Even I'm better than that, me the scrawny, me the timid, me the scared--even I am better than your just following the herd and going up there and fading the fuck away, what are you, nuts?, man are you really that idiotic? Like some movie you love that's aging and fading and getting tears in it and blotches and scratches. No, Davey, you want my dick in your mouth. You want to find me there with you in the morning. You want the almost being caught and then the being caught and you turned it on its head and we laughed our asses off.
And Dave said, get dressed. And Dave said, the bus leaves in an hour. And Dave started putting on his clothes over his rococo skin that was burnished with fever and sex and being that was so powerful, I felt literally soaked in him. I was awash in Dave. I understood him totally, cell for cell. I understood and the understanding took root under my top right rib and tore the rib in half and burst through my chest like a huge magnificent bloody thorn with a million stobs on it and I screamed, cause I knew how he was, I knew Dave, I was Dave. My heart was stopping. It would take forever to stop for good.
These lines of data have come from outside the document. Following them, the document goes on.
import Summits.AnomalousDissipation.AnomalousDissipation.Theses.MomentParity

/-!
# Sketch — crux-ideate stmt-AnomalousDissipation-14331 (`MomentParity.QuarticTightness`), round 1, ideator 2

First lemmas of the idea card `saddle-saturation` (Cruxes/QuarticTightness/Ideas/saddle-saturation.md),
typed over existing declarations. Nothing here is proposed to the gate; `sorry` only inside the two
registered first lemmas. The composition `quarticTightness_of_universalPOZL` is sorry-free GIVEN the
first lemma, and shows the line concludes the crux BY NAME.

Vocabulary = the verbatim clauses of `QuarticTightness` (same names as
`Cruxes/QuarticGate/Disproof.lean`: `IsLevel / IsBandTest / polyGrad / IsPolyStationary`).
-/

namespace Summit.AnomalousDissipation.AnomalousDissipation.Cruxes.QuarticTightness.Ideate2

open MeasureTheory Filter Topology
open scoped ENNReal
open Literature.Analysis.FunctionSpaces Literature.Analysis.FluidPDE
open Summit.AnomalousDissipation.AnomalousDissipation.Theses.MomentParity

noncomputable section

/-- Level-`N` carried field (verbatim clause). -/
def IsLevel (N : ℕ) (u : Torus.energySpace (Fin 3)) : Prop :=
  ∀ k ∉ (Torus.freqBall N).erase (0 : Fin 3 → ℤ),
    UnitAddTorus.mFourierCoeff (EuclideanSpace.complexify ∘
      (u.1 : UnitAddTorus (Fin 3) → EuclideanSpace ℝ (Fin 3))) k = 0

/-- Band-limited smooth solenoidal mean-zero test field (verbatim clause). -/
def IsBandTest (N : ℕ) (g : UnitAddTorus (Fin 3) → EuclideanSpace ℝ (Fin 3)) : Prop :=
  Torus.IsSmooth g ∧ Torus.IsDivFree g ∧ Torus.HasZeroMean g ∧
    ∀ k ∉ (Torus.freqBall N).erase (0 : Fin 3 → ℤ),
      UnitAddTorus.mFourierCoeff (EuclideanSpace.complexify ∘ g) k = 0

/-- `∇p(u) = Σᵢ ∂ᵢP((u,g₁),…,(u,gₘ)) gᵢ` (verbatim test-field expression). -/
def polyGrad {m : ℕ} (g : Fin m → UnitAddTorus (Fin 3) → EuclideanSpace ℝ (Fin 3))
    (P : MvPolynomial (Fin m) ℝ) (u : Torus.energySpace (Fin 3)) :
    UnitAddTorus (Fin 3) → EuclideanSpace ℝ (Fin 3) :=
  fun x => ∑ i : Fin m,
    (MvPolynomial.eval (fun j => Torus.pairing u.1 (g j)) (MvPolynomial.pderiv i P)) • g i x

/-- `d`-stationarity at `(ν, f, N)` (verbatim rows). -/
def IsPolyStationary (ν : ℝ) (f : UnitAddTorus (Fin 3) → EuclideanSpace ℝ (Fin 3)) (N d : ℕ)
    (μ : Measure (Torus.energySpace (Fin 3))) : Prop :=
  ∀ (m : ℕ) (g : Fin m → UnitAddTorus (Fin 3) → EuclideanSpace ℝ (Fin 3))
    (P : MvPolynomial (Fin m) ℝ), (∀ i, IsBandTest N (g i)) → P.totalDegree + 1 ≤ d →
    Integrable (fun u => Torus.nsGeneratorPairing ν f u (polyGrad g P u)) μ ∧
      ∫ u, Torus.nsGeneratorPairing ν f u (polyGrad g P u) ∂μ = 0

/-- The HYPOTHESIS of `QuarticTightness` at `(f, ν, E, ε)` (= the body of `QuarticGate`). -/
def QuarticHyp (f : UnitAddTorus (Fin 3) → EuclideanSpace ℝ (Fin 3)) (ν : ℕ → ℝ) (E ε : ℝ) : Prop :=
  ∀ j : ℕ, ∃ᶠ N in atTop, ∃ μ : Measure (Torus.energySpace (Fin 3)),
    IsProbabilityMeasure μ ∧ (∀ᵐ u ∂μ, IsLevel N u) ∧
    Integrable (fun u : Torus.energySpace (Fin 3) => ‖u‖ ^ 4) μ ∧
    IsPolyStationary (ν j) f N 4 μ ∧ Torus.ensembleEnergy μ ≤ E ∧ ε ≤ Torus.ensembleDissipation (ν j) μ

/-- The CONCLUSION of `QuarticTightness` at `(f, ν)` (verbatim: loud ladder witnesses with bounded
support at every order, `N`-frequently, budgets uniform in `j`). -/
def LadderConclusion (f : UnitAddTorus (Fin 3) → EuclideanSpace ℝ (Fin 3)) (ν : ℕ → ℝ) : Prop :=
  ∃ E' ε' : ℝ, 0 < ε' ∧ ∀ j : ℕ, ∃ R : ℝ, ∃ᶠ N in atTop, ∀ d : ℕ,
    ∃ μ : Measure (Torus.energySpace (Fin 3)), IsProbabilityMeasure μ ∧
      (∀ᵐ u ∂μ, IsLevel N u) ∧ (∀ᵐ u ∂μ, ‖u‖ ≤ R) ∧ IsPolyStationary (ν j) f N d μ ∧
      Torus.ensembleEnergy μ ≤ E' ∧ ε' ≤ Torus.ensembleDissipation (ν j) μ

/-- `QuarticTightness` restated through the vocabulary (definitional unfolding). -/
theorem quarticTightness_iff :
    QuarticTightness ↔ ∀ f : UnitAddTorus (Fin 3) → EuclideanSpace ℝ (Fin 3),
      Torus.IsSmooth f → Torus.IsDivFree f → Torus.HasZeroMean f →
      ∀ (ν : ℕ → ℝ) (E ε : ℝ), (∀ j, 0 < ν j) → Tendsto ν atTop (𝓝 0) → 0 < ε →
      QuarticHyp f ν E ε → LadderConclusion f ν :=
  Iff.rfl

/-! ## The lever's objects: Galerkin trajectories in coefficient form, cycle (occupation) measures -/

/-- A level-`N` GALERKIN TRAJECTORY of NS at `(ν, f)` in weak/coefficient form: `γ` is continuous,
level-`N` valued, and every band-limited pairing `t ↦ (γ t, g)` is differentiable with derivative the
generator pairing `⟨F_ν(γ t), g⟩ = (f,g) + ν(γ t, Δg) + ∫ γ t ⊗ γ t : ∇g`. Against level-`N` tests on
level-`N` fields this IS the Fourier–Galerkin ODE of the tree (`CylindricalGenerator`,
`NSGalerkinFourier`), written without choosing coordinates. -/
def IsGalerkinTrajectory (ν : ℝ) (f : UnitAddTorus (Fin 3) → EuclideanSpace ℝ (Fin 3)) (N : ℕ)
    (γ : ℝ → Torus.energySpace (Fin 3)) : Prop :=
  Continuous γ ∧ (∀ t, IsLevel N (γ t)) ∧
    ∀ g, IsBandTest N g → ∀ t : ℝ,
      HasDerivAt (fun s => Torus.pairing (γ s).1 g) (Torus.nsGeneratorPairing ν f (γ t) g) t

/-- The CYCLE MEASURE (occupation measure over one period) of a trajectory:
`μ_γ = T⁻¹ ∫₀ᵀ δ_{γ t} dt`, i.e. the push-forward of normalised Lebesgue measure on `(0, T]`. -/
def cycleMeasure (T : ℝ) (γ : ℝ → Torus.energySpace (Fin 3)) : Measure (Torus.energySpace (Fin 3)) :=
  (ENNReal.ofReal T)⁻¹ • Measure.map γ (volume.restrict (Set.Ioc 0 T))

/-- PERIODIC-ORBIT ZEROTH LAW for the force `f` along `ν` (the card's `C⁺` at one force): budgets
`E', ε' > 0` uniform in `j`; at each `j` a radius `R` and, for infinitely many levels `N`, a
`T`-periodic level-`N` Galerkin trajectory inside `‖u‖ ≤ R` whose time-averaged energy is `≤ E'` and
time-averaged dissipation `ν_j‖∇u‖²` is `≥ ε'`. Steady states are the case "every `T`". -/
def PeriodicOrbitZerothLaw (f : UnitAddTorus (Fin 3) → EuclideanSpace ℝ (Fin 3)) (ν : ℕ → ℝ) : Prop :=
  ∃ E' ε' : ℝ, 0 < ε' ∧ ∀ j : ℕ, ∃ R : ℝ, ∃ᶠ N in atTop, ∃ T : ℝ, 0 < T ∧
    ∃ γ : ℝ → Torus.energySpace (Fin 3), IsGalerkinTrajectory (ν j) f N γ ∧
      (∀ t, γ (t + T) = γ t) ∧ (∀ t, ‖γ t‖ ≤ R) ∧
      T⁻¹ * (∫ t in Set.Ioc 0 T, ‖γ t‖ ^ 2) ≤ E' ∧
      ε' ≤ T⁻¹ * ∫ t in Set.Ioc 0 T,
        ν j * (Torus.eGradNormSq ((γ t).1 : UnitAddTorus (Fin 3) → EuclideanSpace ℝ (Fin 3))).toReal

/-- **FIRST LEMMA (card `saddle-saturation`)** — cycle measures are ladder witnesses at EVERY order.
For a `T`-periodic level-`N` Galerkin trajectory `γ` inside `‖u‖ ≤ R`, `μ_γ` is a probability measure,
level-`N` and `B_R` carried, its energy/dissipation are the time averages, and for every polynomial
cylindrical band-limited observable `p` (any degree) the row vanishes:
`∫ ⟨F, ∇p⟩ dμ_γ = T⁻¹ ∫₀ᵀ (d/dt) p(γ t) dt = T⁻¹ (p(γ T) − p(γ 0)) = 0` (chain rule through the
finitely many pairings `(γ t, gᵢ)` + periodicity). Hence `PeriodicOrbitZerothLaw f ν` gives the
conclusion of the crux at `(f, ν)` with the same `E', ε', R` and the same levels. Size M (measure
transport `ℝ → H`, `MvPolynomial` chain rule, continuity of the row integrand on level-`N` fields from
`continuous_nsGeneratorPairing`, `lintegral_map` for `eGradNormSq`). -/
theorem ladderConclusion_of_periodicOrbitZerothLaw
    (f : UnitAddTorus (Fin 3) → EuclideanSpace ℝ (Fin 3)) (hf : Torus.IsSmooth f)
    (ν : ℕ → ℝ) (hν : ∀ j, 0 < ν j) :
    PeriodicOrbitZerothLaw f ν → LadderConclusion f ν := by
  sorry

/-- **FIRST LEMMA, steady special case** (the smallest honest instance, already M-sized): the Dirac mass
at a level-`N` STEADY Galerkin state `u⋆` (`⟨F_ν(u⋆), g⟩ = 0` for every band-limited test `g`) is
`d`-stationary for every `d`, with energy `‖u⋆‖²` and dissipation `ν‖∇u⋆‖²`; cf. the sibling's
`isPolyStationary_dirac_kolState` (laminar case) in `Cruxes/QuarticGate/Disproof.lean`. -/
theorem isPolyStationary_dirac_of_steady (ν : ℝ) (f : UnitAddTorus (Fin 3) → EuclideanSpace ℝ (Fin 3))
    (hf : Torus.IsSmooth f) (N d : ℕ) (u : Torus.energySpace (Fin 3)) (hu : IsLevel N u)
    (hsteady : ∀ g, IsBandTest N g → Torus.nsGeneratorPairing ν f u g = 0) :
    IsPolyStationary ν f N d (Measure.dirac u) := by
  sorry

/-- **COMPOSITION** (sorry-free given the first lemma): the crux BY NAME from the universal
periodic-orbit zeroth law on forces satisfying the typed hypothesis ("designable" forces). This is the
exact shape a crux-plan skeleton `QuarticTightness_of` would have; the load-bearing stub is `hPOZL`. -/
theorem quarticTightness_of_universalPOZL
    (hPOZL : ∀ f : UnitAddTorus (Fin 3) → EuclideanSpace ℝ (Fin 3),
      Torus.IsSmooth f → Torus.IsDivFree f → Torus.HasZeroMean f →
      ∀ ν : ℕ → ℝ, (∀ j, 0 < ν j) → Tendsto ν atTop (𝓝 0) →
      (∃ E ε : ℝ, 0 < ε ∧ QuarticHyp f ν E ε) → PeriodicOrbitZerothLaw f ν) :
    QuarticTightness := by
  rw [quarticTightness_iff]
  intro f hfs hfd hfz ν E ε hν hν0 hε hyp
  exact ladderConclusion_of_periodicOrbitZerothLaw f hfs ν hν
    (hPOZL f hfs hfd hfz ν hν hν0 ⟨E, ε, hε, hyp⟩)

end

end Summit.AnomalousDissipation.AnomalousDissipation.Cruxes.QuarticTightness.Ideate2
I could not breathe.
Dave held me. My body was with like the ague. He asked if I was okay. He had that gentle look in his lips he got sometimes, and his obsidian eyes went deep, only this time my puny green ones went deeper. Dave, I breathed hard, to get the words out, to make sure this time I didn't do it, as maybe I had in the past--I said, get out of here, Dave, get away from this haunted boy, get out now, I'll smother you, I won't go to tomorrow anymore; it's yours; it's yours.
Dave was saying he would call 911. I stopped him and the cell dropped to the floor of his bedroom, the summer sun hot and yellow and heavy as gold chains coming in and dropping hard on us--get the fuck out of here, come on. I'm okay. Go, dammit. He had a bus to catch. I lay on his bed limply. I scared him. I could have at that moment have said stay and he would for as long as I wanted. But I saw what would happen. I saw what love so strong, so out of control could conjure. I tried to dress. Dave, very carefully, very slowly, dressed me. I said as he knelt by me, if you don't get out---
And my words were not pleading, but cold, his kind of coldness when his back was against the walls and he didn't want to use his jackknife, so he understood and kept asking, are you sure? Are you sure? I said, get the damn suitcase and go fuckit go.
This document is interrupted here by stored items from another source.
/-!
# Venture HSemireg — per-`q` blocks of the `n`-fold box of `m`-dimensional point pairs, companion: THE TWO EXTREME BLOCKS
# `q = 0` and `q = mn − k` have rank `C(mn, k)` — the full size of those blocks — for EVERY `m ≥ 1`, `n`, `k`

HONEST FRAMING. Part of the Lean index of the computation cell `pub-hsemireg` (seat p10 gen 4, Sunday typer «UNIFORM-IN-n»).
Finite-dimensional EXTERIOR ALGEBRA over a field and natural-number arithmetic ONLY: no variety, no cohomology theory, no sheaf, no
Ext group, no semiregularity map is constructed here; nothing here says that HC / HC_CM / HC_AV holds; no Literature fact is declared
or used.  Custodian versions: STRUCTURE.md v1.0-SIGNED 9b196a05977dd067 (§1.1 C13), theory/FORMULA-N.md PART A §4.1″ (th-6) / PART B
§G (th-7).  Model and dictionary (quoted, NOT asserted): `WedgePointPairPowers.lean`; the per-`q` rank theorem
`WedgePointPairPowersPerQRank.finrank_range_blockProj_wedge_pairBox` (`rank_q = genCount m n k q = |Fset m n k q|`).

THIS FILE: the first and last entries of every per-`q` row in CLOSED FORM, uniformly in `n` AND `m`.  §0 block bookkeeping (`glue` /
`pb` are inverse; `XX`, `YY` = all `X`- / `Y`-letters, `|XX| = |YY| = mn`); §1 THE TOP BLOCK `q = mn − k`: a degree-`k`
class reaches it iff EVERY block of its option data is an `X`-subset (`∅`, proper, or the top collapse `X`; local inequality
`q_f(o) + m·z(o) + |o| ≤ m` with equality iff `o ⊆ X`), and `f ↦ src f` is a bijection of those classes onto the `k`-subsets of `XX`
(`map_src_Fset_top`), so **`|Fset m n k (mn − k)| = C(mn, k)`**; §2 THE BOTTOM BLOCK `q = 0`: a class reaches it iff every block has
`q`-part `0` (`∅`, the top collapse `X`, or a proper `Y`-subset), and replacing `X` by `Y` blockwise (`toY`) is a bijection onto the
`k`-subsets of `YY` (`map_glueY_Fset_zero`), so **`|Fset m n k 0| = C(mn, k)`** (`m ≥ 1`); §3 THE RANK STATEMENTS for every field,
`m ≥ 1`, `n`, `k`, `a, c ≠ 0`: **`rank(0-block of θ ↦ θ ∧ F ∣ ⋀^k) = rank((mn − k)-block) = C(mn, k)`**
(`finrank_range_blockProj_wedge_pairBox_zero` / `_top`) — the `9, 36, 84 = C(9, k)` opening the pre-registered `m = 3`, `n = 3` rows
and the `15 = C(6,2)`, `28 = C(8,2)`, `45 = C(10,2)` opening the surface rows `(15,24,27,24,15)`, …; §5 as arithmetic of p10's
enumerator: `genCount m n k 0 = genCount m n k (mn − k) = C(mn, k)`.  That `C(mn, k)` is also the NUMBER OF MONOMIALS of each extreme
block in degree `k + mn` (so `θ ↦ θ ∧ F` is onto both) is the companion leaf `WedgePointPairPowersPerQExtremeOnto.lean`.
Namespace `Summit.Ventures.HSemireg.Wedge.PairPowers`, new names only (the letter count `|XX| = mn` enters as `|XX| = |YY| = mn` via the
new `YY`; the sibling leaf `WedgePointPairPowersPerQOverlap.lean`, which neither imports nor is imported here, has it as `card_XX`).
-/

open Module Set Set.powersetCard Polynomial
And when it was over, when the bus left, when Dave left me for tomorrow, I finally turned and walked into yesterday, where the ghost of Dave lived, where he would stay young forever, where I would grow older and older, and he more and more vague, until he was a tentative pencil sketch, falling apart at the seams, then drifting off to clouds of snow and cold and forever remorse. He would not kill me back there, as my love for him would have killed him, had he stayed.
But oh god I wish he would. Oh god I wish he would.
And this is to Dave, running through all his tomorrows up there, from his friend, Jimmy, in all our memories back here, saying I love you. And saying, as in prayer, come home, Dave, please come home. It's not right in the ghost stories--the ghost is not a dead person's spirit. The ghost is as he has always been. A rememberer. And a very willing, this time, savior of a once-friend.
Come over for coffee some morning. I'll tell you about it. That is, if you don't already know the cost of being in the middle of all your tomorrows. The terrible, terrible costs.